Retype, without any change, the first line of the records and every line after it through the one containing "[cite: Deligne1982HodgeCycles, I".

(Beginning of TASK INPUT)

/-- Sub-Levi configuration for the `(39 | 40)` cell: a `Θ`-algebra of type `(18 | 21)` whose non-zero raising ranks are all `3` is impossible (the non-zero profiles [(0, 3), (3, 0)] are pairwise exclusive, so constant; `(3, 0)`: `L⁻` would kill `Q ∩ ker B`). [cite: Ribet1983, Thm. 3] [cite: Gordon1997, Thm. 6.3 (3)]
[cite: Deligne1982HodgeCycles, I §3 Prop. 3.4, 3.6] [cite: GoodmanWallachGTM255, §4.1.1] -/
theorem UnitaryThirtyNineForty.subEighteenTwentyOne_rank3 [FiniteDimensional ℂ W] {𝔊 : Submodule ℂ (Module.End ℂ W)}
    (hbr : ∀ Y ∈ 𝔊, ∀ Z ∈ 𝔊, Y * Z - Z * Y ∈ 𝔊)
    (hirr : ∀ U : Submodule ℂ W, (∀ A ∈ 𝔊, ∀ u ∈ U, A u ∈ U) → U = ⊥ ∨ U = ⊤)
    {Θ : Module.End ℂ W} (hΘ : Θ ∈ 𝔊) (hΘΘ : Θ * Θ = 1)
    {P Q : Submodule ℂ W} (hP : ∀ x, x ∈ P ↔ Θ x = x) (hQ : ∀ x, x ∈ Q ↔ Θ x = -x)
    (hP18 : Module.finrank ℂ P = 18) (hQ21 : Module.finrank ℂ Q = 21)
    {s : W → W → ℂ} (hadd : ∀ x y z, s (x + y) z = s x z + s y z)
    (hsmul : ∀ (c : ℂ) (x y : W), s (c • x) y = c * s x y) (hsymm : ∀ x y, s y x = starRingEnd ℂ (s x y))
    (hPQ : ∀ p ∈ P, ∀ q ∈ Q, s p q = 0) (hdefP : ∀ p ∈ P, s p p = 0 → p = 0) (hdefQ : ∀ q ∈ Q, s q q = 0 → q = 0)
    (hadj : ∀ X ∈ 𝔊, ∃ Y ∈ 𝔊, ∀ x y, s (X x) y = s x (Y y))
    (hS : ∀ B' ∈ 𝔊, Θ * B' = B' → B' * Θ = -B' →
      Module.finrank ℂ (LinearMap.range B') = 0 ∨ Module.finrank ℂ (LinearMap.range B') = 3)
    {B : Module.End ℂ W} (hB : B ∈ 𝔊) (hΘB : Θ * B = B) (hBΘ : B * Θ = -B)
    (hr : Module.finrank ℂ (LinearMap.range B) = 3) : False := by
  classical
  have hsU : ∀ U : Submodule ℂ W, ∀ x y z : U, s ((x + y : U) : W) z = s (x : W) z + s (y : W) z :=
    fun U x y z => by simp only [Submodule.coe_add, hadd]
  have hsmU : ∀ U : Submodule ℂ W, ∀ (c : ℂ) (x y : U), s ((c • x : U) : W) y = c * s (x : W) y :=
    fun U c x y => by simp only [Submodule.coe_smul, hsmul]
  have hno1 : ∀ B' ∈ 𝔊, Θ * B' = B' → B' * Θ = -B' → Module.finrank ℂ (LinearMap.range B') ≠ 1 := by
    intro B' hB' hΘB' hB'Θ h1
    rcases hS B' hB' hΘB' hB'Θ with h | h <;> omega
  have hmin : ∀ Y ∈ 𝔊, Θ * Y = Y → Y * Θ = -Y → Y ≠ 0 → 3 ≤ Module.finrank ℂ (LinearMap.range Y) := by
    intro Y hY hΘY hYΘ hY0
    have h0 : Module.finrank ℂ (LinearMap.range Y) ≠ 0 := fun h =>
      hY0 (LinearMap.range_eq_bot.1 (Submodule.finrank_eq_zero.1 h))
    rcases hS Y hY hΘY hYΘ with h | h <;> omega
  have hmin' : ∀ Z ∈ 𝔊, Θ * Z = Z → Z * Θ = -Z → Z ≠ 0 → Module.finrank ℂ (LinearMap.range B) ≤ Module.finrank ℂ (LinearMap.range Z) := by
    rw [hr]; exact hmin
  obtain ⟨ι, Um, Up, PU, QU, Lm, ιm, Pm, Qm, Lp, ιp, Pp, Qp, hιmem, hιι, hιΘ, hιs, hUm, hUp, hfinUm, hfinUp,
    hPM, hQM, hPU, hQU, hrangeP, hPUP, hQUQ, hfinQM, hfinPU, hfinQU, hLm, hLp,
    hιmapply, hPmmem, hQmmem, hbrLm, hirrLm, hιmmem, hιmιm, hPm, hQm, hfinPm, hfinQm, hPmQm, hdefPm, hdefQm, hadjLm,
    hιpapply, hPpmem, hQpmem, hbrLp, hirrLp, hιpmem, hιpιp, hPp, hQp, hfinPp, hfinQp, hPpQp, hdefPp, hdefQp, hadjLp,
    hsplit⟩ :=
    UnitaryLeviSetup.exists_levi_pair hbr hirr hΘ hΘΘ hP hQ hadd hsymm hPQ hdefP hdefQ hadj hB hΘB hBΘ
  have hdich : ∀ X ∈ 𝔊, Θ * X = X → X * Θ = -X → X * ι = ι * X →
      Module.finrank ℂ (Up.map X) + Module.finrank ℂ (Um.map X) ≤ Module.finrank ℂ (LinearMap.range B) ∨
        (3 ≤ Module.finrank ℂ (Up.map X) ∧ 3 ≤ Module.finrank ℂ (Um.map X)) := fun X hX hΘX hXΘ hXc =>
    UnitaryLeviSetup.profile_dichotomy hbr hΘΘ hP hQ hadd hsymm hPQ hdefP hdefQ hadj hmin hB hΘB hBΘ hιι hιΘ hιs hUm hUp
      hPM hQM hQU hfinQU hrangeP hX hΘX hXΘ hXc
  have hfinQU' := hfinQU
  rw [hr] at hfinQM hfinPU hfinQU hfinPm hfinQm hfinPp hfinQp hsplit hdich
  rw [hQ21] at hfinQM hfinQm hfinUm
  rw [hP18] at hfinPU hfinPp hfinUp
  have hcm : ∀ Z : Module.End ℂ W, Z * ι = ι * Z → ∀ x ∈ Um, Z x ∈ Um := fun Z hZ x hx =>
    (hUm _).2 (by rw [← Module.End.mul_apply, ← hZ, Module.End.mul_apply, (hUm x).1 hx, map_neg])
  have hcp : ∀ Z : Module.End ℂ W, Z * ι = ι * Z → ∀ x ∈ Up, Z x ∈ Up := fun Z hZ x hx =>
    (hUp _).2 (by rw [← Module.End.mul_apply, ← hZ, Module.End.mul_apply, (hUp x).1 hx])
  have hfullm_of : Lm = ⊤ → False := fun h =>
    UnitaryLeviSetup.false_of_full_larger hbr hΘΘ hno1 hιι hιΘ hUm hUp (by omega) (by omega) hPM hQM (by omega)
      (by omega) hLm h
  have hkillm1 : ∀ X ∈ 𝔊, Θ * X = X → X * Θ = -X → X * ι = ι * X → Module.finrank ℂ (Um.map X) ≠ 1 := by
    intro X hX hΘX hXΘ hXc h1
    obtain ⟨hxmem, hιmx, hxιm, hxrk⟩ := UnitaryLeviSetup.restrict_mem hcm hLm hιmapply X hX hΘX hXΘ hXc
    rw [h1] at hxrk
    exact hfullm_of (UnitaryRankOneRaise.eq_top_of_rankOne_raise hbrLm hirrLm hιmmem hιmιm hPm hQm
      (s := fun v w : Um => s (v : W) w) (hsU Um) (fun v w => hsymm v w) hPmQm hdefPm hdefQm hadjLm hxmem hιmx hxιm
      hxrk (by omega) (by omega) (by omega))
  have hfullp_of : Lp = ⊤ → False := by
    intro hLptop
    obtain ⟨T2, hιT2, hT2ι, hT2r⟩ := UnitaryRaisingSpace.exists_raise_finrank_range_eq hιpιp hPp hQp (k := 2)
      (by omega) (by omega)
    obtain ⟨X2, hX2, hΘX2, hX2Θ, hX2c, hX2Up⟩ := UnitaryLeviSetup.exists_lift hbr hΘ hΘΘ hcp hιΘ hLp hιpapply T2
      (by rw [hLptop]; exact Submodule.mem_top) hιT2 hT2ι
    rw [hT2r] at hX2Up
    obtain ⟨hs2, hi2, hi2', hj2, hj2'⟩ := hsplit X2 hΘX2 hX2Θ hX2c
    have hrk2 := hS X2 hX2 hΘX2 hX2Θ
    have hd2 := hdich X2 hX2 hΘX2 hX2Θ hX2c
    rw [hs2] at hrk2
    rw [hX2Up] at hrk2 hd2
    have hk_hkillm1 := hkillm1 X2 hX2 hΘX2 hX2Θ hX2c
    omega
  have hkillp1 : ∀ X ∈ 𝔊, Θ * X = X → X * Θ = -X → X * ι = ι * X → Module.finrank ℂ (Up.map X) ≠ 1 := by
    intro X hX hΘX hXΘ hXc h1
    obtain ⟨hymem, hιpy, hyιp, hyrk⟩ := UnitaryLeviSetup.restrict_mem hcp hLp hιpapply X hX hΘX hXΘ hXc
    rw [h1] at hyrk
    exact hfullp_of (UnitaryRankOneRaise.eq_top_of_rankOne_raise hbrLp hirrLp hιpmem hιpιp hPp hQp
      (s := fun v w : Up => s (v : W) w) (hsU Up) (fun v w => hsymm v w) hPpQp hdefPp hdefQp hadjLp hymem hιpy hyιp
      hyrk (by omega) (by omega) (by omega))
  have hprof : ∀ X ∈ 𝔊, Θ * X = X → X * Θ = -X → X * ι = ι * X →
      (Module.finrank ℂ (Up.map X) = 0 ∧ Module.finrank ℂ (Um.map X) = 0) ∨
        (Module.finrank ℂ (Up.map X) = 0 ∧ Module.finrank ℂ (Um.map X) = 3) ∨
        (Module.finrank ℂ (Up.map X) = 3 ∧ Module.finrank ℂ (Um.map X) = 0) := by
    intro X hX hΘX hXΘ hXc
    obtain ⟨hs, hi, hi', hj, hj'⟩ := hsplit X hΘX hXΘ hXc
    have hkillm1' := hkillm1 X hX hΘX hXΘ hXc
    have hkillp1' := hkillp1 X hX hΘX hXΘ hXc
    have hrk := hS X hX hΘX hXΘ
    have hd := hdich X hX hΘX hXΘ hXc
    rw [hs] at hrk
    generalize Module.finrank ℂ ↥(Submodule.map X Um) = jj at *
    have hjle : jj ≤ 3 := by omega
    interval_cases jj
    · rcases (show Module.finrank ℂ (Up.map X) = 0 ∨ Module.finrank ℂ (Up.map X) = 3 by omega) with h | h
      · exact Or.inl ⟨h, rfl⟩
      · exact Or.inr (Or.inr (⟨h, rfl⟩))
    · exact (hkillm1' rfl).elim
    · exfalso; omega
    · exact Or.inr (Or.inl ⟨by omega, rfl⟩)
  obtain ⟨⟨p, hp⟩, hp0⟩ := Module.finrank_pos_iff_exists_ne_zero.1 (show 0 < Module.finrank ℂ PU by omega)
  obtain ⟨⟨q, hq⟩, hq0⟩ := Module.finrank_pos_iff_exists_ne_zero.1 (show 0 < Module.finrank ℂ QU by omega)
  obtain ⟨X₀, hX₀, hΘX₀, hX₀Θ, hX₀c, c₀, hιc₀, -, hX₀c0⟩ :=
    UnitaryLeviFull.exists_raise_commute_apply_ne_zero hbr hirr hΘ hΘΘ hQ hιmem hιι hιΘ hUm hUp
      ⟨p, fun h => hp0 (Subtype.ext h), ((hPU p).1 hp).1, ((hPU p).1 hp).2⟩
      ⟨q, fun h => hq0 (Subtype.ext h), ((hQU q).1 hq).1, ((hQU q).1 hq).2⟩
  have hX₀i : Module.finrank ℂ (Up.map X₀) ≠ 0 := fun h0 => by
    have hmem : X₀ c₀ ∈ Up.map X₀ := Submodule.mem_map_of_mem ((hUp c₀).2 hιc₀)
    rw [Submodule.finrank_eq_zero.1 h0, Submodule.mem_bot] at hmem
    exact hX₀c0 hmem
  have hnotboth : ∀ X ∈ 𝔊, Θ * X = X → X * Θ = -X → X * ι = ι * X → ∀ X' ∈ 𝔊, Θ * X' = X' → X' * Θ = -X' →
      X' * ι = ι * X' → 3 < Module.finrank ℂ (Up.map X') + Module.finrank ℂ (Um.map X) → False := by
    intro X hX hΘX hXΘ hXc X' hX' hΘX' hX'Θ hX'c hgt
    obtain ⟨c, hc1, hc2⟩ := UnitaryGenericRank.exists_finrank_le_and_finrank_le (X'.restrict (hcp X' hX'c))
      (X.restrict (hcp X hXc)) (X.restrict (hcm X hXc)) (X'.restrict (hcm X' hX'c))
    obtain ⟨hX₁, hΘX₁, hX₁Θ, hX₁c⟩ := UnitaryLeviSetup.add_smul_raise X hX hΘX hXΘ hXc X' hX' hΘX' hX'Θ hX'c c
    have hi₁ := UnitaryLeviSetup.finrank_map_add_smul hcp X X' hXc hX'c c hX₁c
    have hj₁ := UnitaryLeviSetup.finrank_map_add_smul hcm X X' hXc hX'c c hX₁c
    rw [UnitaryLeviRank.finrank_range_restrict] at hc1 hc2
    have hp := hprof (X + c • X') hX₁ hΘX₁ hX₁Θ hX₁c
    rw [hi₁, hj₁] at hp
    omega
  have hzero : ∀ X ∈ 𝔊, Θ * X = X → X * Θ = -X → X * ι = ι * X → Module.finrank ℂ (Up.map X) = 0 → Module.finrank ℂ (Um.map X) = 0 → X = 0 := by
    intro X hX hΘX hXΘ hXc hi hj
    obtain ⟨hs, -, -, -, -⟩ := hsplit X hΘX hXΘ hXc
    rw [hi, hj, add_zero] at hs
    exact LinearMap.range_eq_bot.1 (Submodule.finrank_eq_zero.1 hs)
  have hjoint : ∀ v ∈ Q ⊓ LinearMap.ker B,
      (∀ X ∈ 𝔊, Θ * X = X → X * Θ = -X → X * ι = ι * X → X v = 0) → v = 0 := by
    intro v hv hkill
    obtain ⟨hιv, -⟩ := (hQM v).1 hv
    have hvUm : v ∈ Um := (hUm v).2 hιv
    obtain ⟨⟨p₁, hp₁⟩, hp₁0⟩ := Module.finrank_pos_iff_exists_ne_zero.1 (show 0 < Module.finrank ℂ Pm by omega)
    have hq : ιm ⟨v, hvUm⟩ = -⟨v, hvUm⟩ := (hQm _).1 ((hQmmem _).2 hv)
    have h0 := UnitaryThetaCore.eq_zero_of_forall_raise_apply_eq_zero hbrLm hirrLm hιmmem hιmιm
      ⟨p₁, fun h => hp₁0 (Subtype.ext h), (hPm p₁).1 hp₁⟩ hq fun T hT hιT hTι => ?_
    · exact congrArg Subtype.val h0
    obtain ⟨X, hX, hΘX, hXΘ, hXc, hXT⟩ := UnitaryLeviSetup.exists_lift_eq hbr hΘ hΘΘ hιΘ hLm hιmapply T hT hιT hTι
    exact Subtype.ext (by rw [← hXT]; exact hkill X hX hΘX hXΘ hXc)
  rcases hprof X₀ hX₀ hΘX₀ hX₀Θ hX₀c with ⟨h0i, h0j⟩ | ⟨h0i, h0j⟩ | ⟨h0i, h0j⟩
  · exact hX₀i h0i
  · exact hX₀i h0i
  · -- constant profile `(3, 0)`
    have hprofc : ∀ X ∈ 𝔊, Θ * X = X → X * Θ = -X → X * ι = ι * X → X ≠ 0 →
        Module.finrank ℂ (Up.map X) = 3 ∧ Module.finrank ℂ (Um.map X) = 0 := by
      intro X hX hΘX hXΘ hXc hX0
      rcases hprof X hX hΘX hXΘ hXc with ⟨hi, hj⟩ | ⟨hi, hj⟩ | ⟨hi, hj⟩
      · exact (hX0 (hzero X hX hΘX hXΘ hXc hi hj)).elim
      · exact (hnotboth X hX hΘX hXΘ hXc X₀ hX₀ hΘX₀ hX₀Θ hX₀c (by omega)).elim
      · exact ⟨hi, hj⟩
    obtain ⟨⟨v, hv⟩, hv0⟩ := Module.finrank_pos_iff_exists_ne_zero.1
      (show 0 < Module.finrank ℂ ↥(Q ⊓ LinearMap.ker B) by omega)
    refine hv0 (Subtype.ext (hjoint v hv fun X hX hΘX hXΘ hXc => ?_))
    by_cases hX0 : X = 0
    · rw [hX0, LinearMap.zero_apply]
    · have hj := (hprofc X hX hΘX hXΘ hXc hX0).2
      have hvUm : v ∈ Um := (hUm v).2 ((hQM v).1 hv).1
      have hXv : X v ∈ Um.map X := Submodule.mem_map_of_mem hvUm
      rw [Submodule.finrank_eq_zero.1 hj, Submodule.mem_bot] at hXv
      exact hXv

(End of TASK INPUT)

ANSWER SPACE:
/-- Sub-Levi configuration for the `(39 | 40)` cell: a `Θ`-algebra of type `(18 | 21)` whose non-zero raising ranks are all `3` is impossible (the non-zero profiles [(0, 3), (3, 0)] are pairwise exclusive, so constant; `(3, 0)`: `L⁻` would kill `Q ∩ ker B`). [cite: Ribet1983, Thm. 3] [cite: Gordon1997, Thm. 6.3 (3)]
[cite: Deligne1982HodgeCycles, I §3 Prop. 3.4, 3.6] [cite: GoodmanWallachGTM255, §4.1.1] -/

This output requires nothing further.